Even if you’re not looking for a new job, networking is still a valuable pursuit. It’s a chance to learn more about your industry, the jobs you didn’t know existed in your field, how to advance your career, or how to start your own business. For some people, networking can feel like shallow interactions that are barely masking the attitude of “what can you do for me?” but this doesn’t need to be the case. With a positive disposition and helpful strategies in place, networking can be the start of a nurturing, collaborative, trustworthy community for you.

Practice your intro

You may not be selling a product or an idea, but in networking scenarios, you need to market your skills and talent. When people ask you about your job title and your pursuits, have a clear, short summary ready to go. Practice it in the mirror or record yourself, if you can; hearing your voice played back can help you determine where to pause or when to punch up your pitch for optimal recollection, for you and your potential contacts.

Set goals for yourself

Networking goals will vary between people and industries, but it is important to set them. It’s far too easy to sweep that type of work under the rug, but setting goals will keep you accountable. Create goals that are achievable: attend at least one networking event within the next month, reach out to three new people in your industry, or schedule a meeting with an existing contact. Once you meet those goals, make new ones.

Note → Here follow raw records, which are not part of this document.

import Summits.HubbardSuperconductivity.HubbardSuperconductivity.Theorems.AnisotropyChordTransferFibre3FinXB2Eval

/-!
# Route `AnisotropyChord` / H0 rotor rung: FIN XB2 row-`N₁` certificate at `L = 27` — cell facts, part `v`

Kernel facts `xbCellAny2 27 (49/50) la lb c = true` (evaluator `…FinXB2Eval`, point wedges recomputed in the same `decide`) for 1 λ-cell(s) of the per-`L` cover
(`…FinXB2Cover.xbCheck2`; cell design: p3 g6 scratch `xb_design2.py`, float mirror `xb_mirror.py` (g5)); assembled in `…FinXB2TwentySeven`.
Prover seat `hubbard-h0-rotor-p3` g6; helper for piece A = stmt-HubbardSuperconductivity-23918 of rung 19089 (`--supports`, helper class).
WHAT THIS IS NOT: nothing here proves superconductivity in the Hubbard model (rotor TARGET as worded stays FALSE, g15 verdict); kernel facts for the FIN certificate of ONE hypothesis (row `N₁`) of ONE conditional reduction.  Tree imports only; no sorry, no new axioms.
-/

set_option linter.dupNamespace false

namespace Summit.HubbardSuperconductivity.HubbardSuperconductivity.Theorems.AnisotropyChord.Transfer.Fibre3

namespace FinXB

set_option maxHeartbeats 4000000 in
/-- kernel fact: cell 36 at `L = 27` (certified, c = (2/5 : ℚ)). [folklore] -/
theorem xb2c27_36 : xbCellAny2 27 (49/50 : ℚ) 2450607380787163 2930313775576251 (2/5 : ℚ) = true := by
  decide +kernel

end FinXB

end Summit.HubbardSuperconductivity.HubbardSuperconductivity.Theorems.AnisotropyChord.Transfer.Fibre3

Treat every encounter as important, because it is

While it is easy to think of networking as a means to a new job, there is more to be gained from these interactions. Don’t dismiss someone because they can’t help you right now: the benefit of continued communication could come around in three months or three years. Keep in mind that they could also introduce you to someone else who needs your skills.

Follow up

After you meet these new contacts, you need to reach out before they start collecting dust. Use the method of communication that works for both of you: phone, email, Skype, or face-to-face. Check in regularly and ask them about what they’re working on, what projects they see for the near future, and the skills and experience needed to complete their work. If your skills don’t align with their needs, you might recommend someone from your network. Consistent, thoughtful communication will hopefully result in contacts thinking of you when relevant opportunities come across their desk.

Bring people together

As you your network grows and you learn about the skills and needs of your contacts, you may realize that one needs the services of the other. This is what networking is all about: helping people connect. Hopefully, they will get a chance to repay the favor: when one of those contacts comes across a job posting or freelance opportunity in your field, you know they will think of you first.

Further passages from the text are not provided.